----- Given records -----

/-!
# Crux `NewtonUnitEquations.DissociatedUniform` (stmt-ValiantsHypothesis-5905), `n = 3` totals law: the leading constant `2`
# is ATTAINED at every `q ≥ 2` (an exact count, symbolic in `q`)

The typed sharp law `TotalsLaw.SharpTotalsLawThree C` reads `T(a,b,c) ≤ 2|G|² + C|G|`, and every census of the programme
(NOTES-d1g3 §3, kit j298398; NOTES-t1g2 … t1g7) puts the supremum of `T/q²` at exactly `2`, attained by the "third curve
negligible" regime in which every class is the full pair sumset `A + B`.  The kernel so far only knew small-`q` witnesses
(`not_totalsLawThree_one` over `ℤ/2`, `not_totalsLawThree_two` over `ℤ/4`) and the UPPER bound `totalVert_const_le :
T ≤ 2|G|² + |G|` on the degenerate stratum `c ≡ c₀`.  This file makes the matching LOWER bound a theorem for EVERY modulus:

* `sqCurve q`, `sqCurve' q : ZMod q → ℝ²` — the integer parabolas `k ↦ (k, k²)` and `k ↦ (k, k² + k)` (`k = val`);
* `isStrictTop_sqCurve` / `isStrictTop_sqCurve'` — for `n ≤ 2q − 2` the integer weight `(2n+1, −2)` exposes the letter
  `⌈n/2⌉` of the first and `⌊n/2⌋` of the second parabola (a concave integer quadratic with a non-half-integer apex has a unique
  integer maximiser), and `(−(2q−1), 2)` exposes `0`, resp. `q − 1`;
* `ncard_extremePoints_sqCurves : V(A + B) = 2q` — the `2q − 1` lower vertices `a ⌈n/2⌉ + b ⌊n/2⌋` (first coordinate `n`, all
  distinct) and the top vertex `a 0 + b (q−1)` are strict tops of `A + B` (support sets add, `IsStrictTop.add`), hence hull
  vertices; the planar Minkowski bound `V(A+B) ≤ V(A) + V(B) ≤ 2q` of the tree closes the count;
* **`totalVert_sqCurves_const : T(sqCurve, sqCurve', c ≡ c₀) = 2 q²`** for every `q ≥ 2` and every `c₀` (via the exact
  class count `classVert_const_eq` of the degenerate stratum), and `exists_totalVert_eq_two_mul_sq`;
* consequences for the typed statements: `lt_of_totalVert_le` (any bound `T ≤ C q² ` valid at ONE `q ≥ 2` has `C ≥ 2`, so no
  `TotalsLawThreeCyclic C` / `TotalsLawThree C` with `C < 2` — uniformly in `q`, not just at `q ∈ {2, 4}`), and
  `SharpTotalsLawThree` cannot lose its `q²`-coefficient at any `q` (`two_mul_sq_le_of_sharp_shape`).

Deliberately NOT here: the third curve is CONSTANT (the typed laws quantify over all curves `G → ℝ²`, injectivity is not part of
the statement; the census regime "c tiny but injective" has the same count by `…TotalsLawSmallThird`, not re-derived); no claim
about the `O(q)` term (small-`q` designs exceed `2q²` by `≈ 2q`, `…TotalsLawQuaternary`); the law itself stays OPEN.
VP ≠ VNP is not proved by anything here.
[folklore: a strictly concave function on the integers with apex strictly between two consecutive half-integers has a unique
integer maximiser; vertices of a Minkowski sum of two convex polygons]
-/

set_option linter.dupNamespace false -- `ValiantsHypothesis.ValiantsHypothesis` (summit = problem) in every name

open scoped BigOperators Pointwise

namespace Summit.ValiantsHypothesis.ValiantsHypothesis.Theorems.NewtonUnitEquationsDissociatedUniform

namespace TotalsLaw

open Literature.Computability.AlgebraicComplexity.KPTT.PlanarMinkowski

namespace SharpFamily

variable {q : ℕ} [NeZero q]

/-- The integer parabola `k ↦ (k, k²)` on the labels `k = 0, …, q − 1` of `ℤ/q`. -/
def sqCurve (q : ℕ) : ZMod q → (Fin 2 → ℝ) := fun z => ![(z.val : ℝ), (z.val : ℝ) ^ 2]

/-- The sheared integer parabola `k ↦ (k, k² + k)` (an affine image of `sqCurve`; its lower edge slopes are the EVEN integers,
those of `sqCurve` the odd ones, so the two polygons have no parallel edges). -/
def sqCurve' (q : ℕ) : ZMod q → (Fin 2 → ℝ) := fun z => ![(z.val : ℝ), (z.val : ℝ) ^ 2 + z.val]

/-- Pairing of an explicit weight with a point of `sqCurve`. [folklore] -/
theorem dot_sqCurve (u v : ℝ) (z : ZMod q) :
    ![u, v] ⬝ᵥ sqCurve q z = u * z.val + v * (z.val : ℝ) ^ 2 := by
  simp [sqCurve, dotProduct, Fin.sum_univ_two]

/-- Pairing of an explicit weight with a point of `sqCurve'`. [folklore] -/
theorem dot_sqCurve' (u v : ℝ) (z : ZMod q) :
    ![u, v] ⬝ᵥ sqCurve' q z = u * z.val + v * ((z.val : ℝ) ^ 2 + z.val) := by
  simp [sqCurve', dotProduct, Fin.sum_univ_two]

/-- **Unique integer maximiser.**  For naturals `i ≠ v` and `c ∈ {4i − 1, 4i + 1}` (as a real):
`c·v − 2v² < c·i − 2i²` — the concave quadratic `c t − 2t²` has apex `c/4 ∈ (i − 1/2, i + 1/2)` off the half-integers.
[folklore] -/
theorem quad_lt {i v : ℕ} {c : ℝ} (hc : c = 4 * i - 1 ∨ c = 4 * i + 1) (hv : v ≠ i) :
    c * v - 2 * (v : ℝ) ^ 2 < c * i - 2 * (i : ℝ) ^ 2 := by
  rcases Nat.lt_or_gt_of_ne hv with h | h
  · -- `v < i`: `v + 1 ≤ i`
    have h' : (v : ℝ) + 1 ≤ i := by exact_mod_cast h
    rcases hc with rfl | rfl <;> nlinarith
  · have h' : (i : ℝ) + 1 ≤ v := by exact_mod_cast h
    rcases hc with rfl | rfl <;> nlinarith

/-- The letter set of a curve as a `Finset`. -/
noncomputable def pts (a : ZMod q → (Fin 2 → ℝ)) : Finset (Fin 2 → ℝ) := Finset.univ.image a

/-- `↑(pts a) = Set.range a`. [folklore] -/
theorem coe_pts (a : ZMod q → (Fin 2 → ℝ)) : ((pts a : Finset (Fin 2 → ℝ)) : Set (Fin 2 → ℝ)) = Set.range a := by
  rw [pts, Finset.coe_image, Finset.coe_univ, Set.image_univ]

/-- Membership in `pts`. [folklore] -/
theorem mem_pts {a : ZMod q → (Fin 2 → ℝ)} {y : Fin 2 → ℝ} : y ∈ pts a ↔ ∃ z, a z = y := by
  simp [pts]

/-- **Lower vertices, first parabola.**  For `n ≤ 2q − 2` the weight `(2n+1, −2)` exposes the letter `i = ⌈n/2⌉ = (n+1)/2`
of `sqCurve`. [folklore] -/
theorem isStrictTop_sqCurve {n : ℕ} (hn : n + 1 < 2 * q) :
    IsStrictTop ![(2 * n + 1 : ℝ), -2] (pts (sqCurve q)) (sqCurve q (((n + 1) / 2 : ℕ) : ZMod q)) := by
  have hi : (n + 1) / 2 < q := by omega
  refine ⟨mem_pts.2 ⟨_, rfl⟩, fun y hy hne => ?_⟩
  obtain ⟨z, rfl⟩ := mem_pts.1 hy
  have hzv : z.val ≠ (n + 1) / 2 := by
    intro h
    apply hne
    have : z = (((n + 1) / 2 : ℕ) : ZMod q) := by
      rw [← h, ZMod.natCast_zmod_val]
    rw [this]
  rw [dot_sqCurve, dot_sqCurve, ZMod.val_cast_of_lt hi]
  have hc : (2 * n + 1 : ℝ) = 4 * (((n + 1) / 2 : ℕ) : ℕ) - 1 ∨ (2 * n + 1 : ℝ) = 4 * (((n + 1) / 2 : ℕ) : ℕ) + 1 := by
    rcases Nat.even_or_odd n with ⟨m, hm⟩ | ⟨m, hm⟩
    · right
      have : (n + 1) / 2 = m := by omega
      rw [this]; push_cast [hm]; ring
    · left
      have : (n + 1) / 2 = m + 1 := by omega
      rw [this]; push_cast [hm]; ring
  have := quad_lt hc hzv
  linarith

/-- **Lower vertices, second parabola.**  For `n ≤ 2q − 2` the weight `(2n+1, −2)` exposes the letter `j = ⌊n/2⌋` of
`sqCurve'` (`(2n+1)k − 2(k² + k) = (2n−1)k − 2k²`). [folklore] -/
theorem isStrictTop_sqCurve' {n : ℕ} (hn : n + 1 < 2 * q) :
    IsStrictTop ![(2 * n + 1 : ℝ), -2] (pts (sqCurve' q)) (sqCurve' q ((n / 2 : ℕ) : ZMod q)) := by
  have hj : n / 2 < q := by omega
  refine ⟨mem_pts.2 ⟨_, rfl⟩, fun y hy hne => ?_⟩
  obtain ⟨z, rfl⟩ := mem_pts.1 hy
  have hzv : z.val ≠ n / 2 := by
    intro h
    apply hne
    have : z = ((n / 2 : ℕ) : ZMod q) := by
      rw [← h, ZMod.natCast_zmod_val]
    rw [this]
  rw [dot_sqCurve', dot_sqCurve', ZMod.val_cast_of_lt hj]
  have hc : (2 * n - 1 : ℝ) = 4 * ((n / 2 : ℕ) : ℕ) - 1 ∨ (2 * n - 1 : ℝ) = 4 * ((n / 2 : ℕ) : ℕ) + 1 := by
    rcases Nat.even_or_odd n with ⟨m, hm⟩ | ⟨m, hm⟩
    · left
      have : n / 2 = m := by omega
      rw [this]; push_cast [hm]; ring
    · right
      have : n / 2 = m := by omega
      rw [this]; push_cast [hm]; ring
  have := quad_lt hc hzv
  linarith

/-- **Top vertex, first parabola.**  The weight `(−(2q−1), 2)` exposes the letter `0` of `sqCurve`
(`2k² − (2q−1)k < 0` for `0 < k ≤ q − 1`). [folklore] -/
theorem isStrictTop_sqCurve_zero :
    IsStrictTop ![(-(2 * q - 1) : ℝ), 2] (pts (sqCurve q)) (sqCurve q 0) := by
  refine ⟨mem_pts.2 ⟨_, rfl⟩, fun y hy hne => ?_⟩
  obtain ⟨z, rfl⟩ := mem_pts.1 hy
  have hz0 : z.val ≠ 0 := by
    intro h
    exact hne (by rw [(ZMod.val_eq_zero z).1 h])
  rw [dot_sqCurve, dot_sqCurve, ZMod.val_zero]
  have hlt : z.val < q := ZMod.val_lt z
  have h1 : (1 : ℝ) ≤ z.val := by exact_mod_cast Nat.one_le_iff_ne_zero.2 hz0
  have h2 : (z.val : ℝ) + 1 ≤ q := by exact_mod_cast hlt
  push_cast
  nlinarith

-----

Task directions ->
Output only an exact transcription of the lines above from the one with "have hzv : z.val ≠ (n + 1) / 2 := by" up to and including the one with "have hzv : z.val ≠ n / 2 := by".

Reply to the task ->
  have hzv : z.val ≠ (n + 1) / 2 := by
    intro h
    apply hne
    have : z = (((n + 1) / 2 : ℕ) : ZMod q) := by
      rw [← h, ZMod.natCast_zmod_val]
    rw [this]
  rw [dot_sqCurve, dot_sqCurve, ZMod.val_cast_of_lt hi]
  have hc : (2 * n + 1 : ℝ) = 4 * (((n + 1) / 2 : ℕ) : ℕ) - 1 ∨ (2 * n + 1 : ℝ) = 4 * (((n + 1) / 2 : ℕ) : ℕ) + 1 := by
    rcases Nat.even_or_odd n with ⟨m, hm⟩ | ⟨m, hm⟩
    · right
      have : (n + 1) / 2 = m := by omega
      rw [this]; push_cast [hm]; ring
    · left
      have : (n + 1) / 2 = m + 1 := by omega
      rw [this]; push_cast [hm]; ring
  have := quad_lt hc hzv
  linarith

/-- **Lower vertices, second parabola.**  For `n ≤ 2q − 2` the weight `(2n+1, −2)` exposes the letter `j = ⌊n/2⌋` of
`sqCurve'` (`(2n+1)k − 2(k² + k) = (2n−1)k − 2k²`). [folklore] -/
theorem isStrictTop_sqCurve' {n : ℕ} (hn : n + 1 < 2 * q) :
    IsStrictTop ![(2 * n + 1 : ℝ), -2] (pts (sqCurve' q)) (sqCurve' q ((n / 2 : ℕ) : ZMod q)) := by
  have hj : n / 2 < q := by omega
  refine ⟨mem_pts.2 ⟨_, rfl⟩, fun y hy hne => ?_⟩
  obtain ⟨z, rfl⟩ := mem_pts.1 hy
  have hzv : z.val ≠ n / 2 := by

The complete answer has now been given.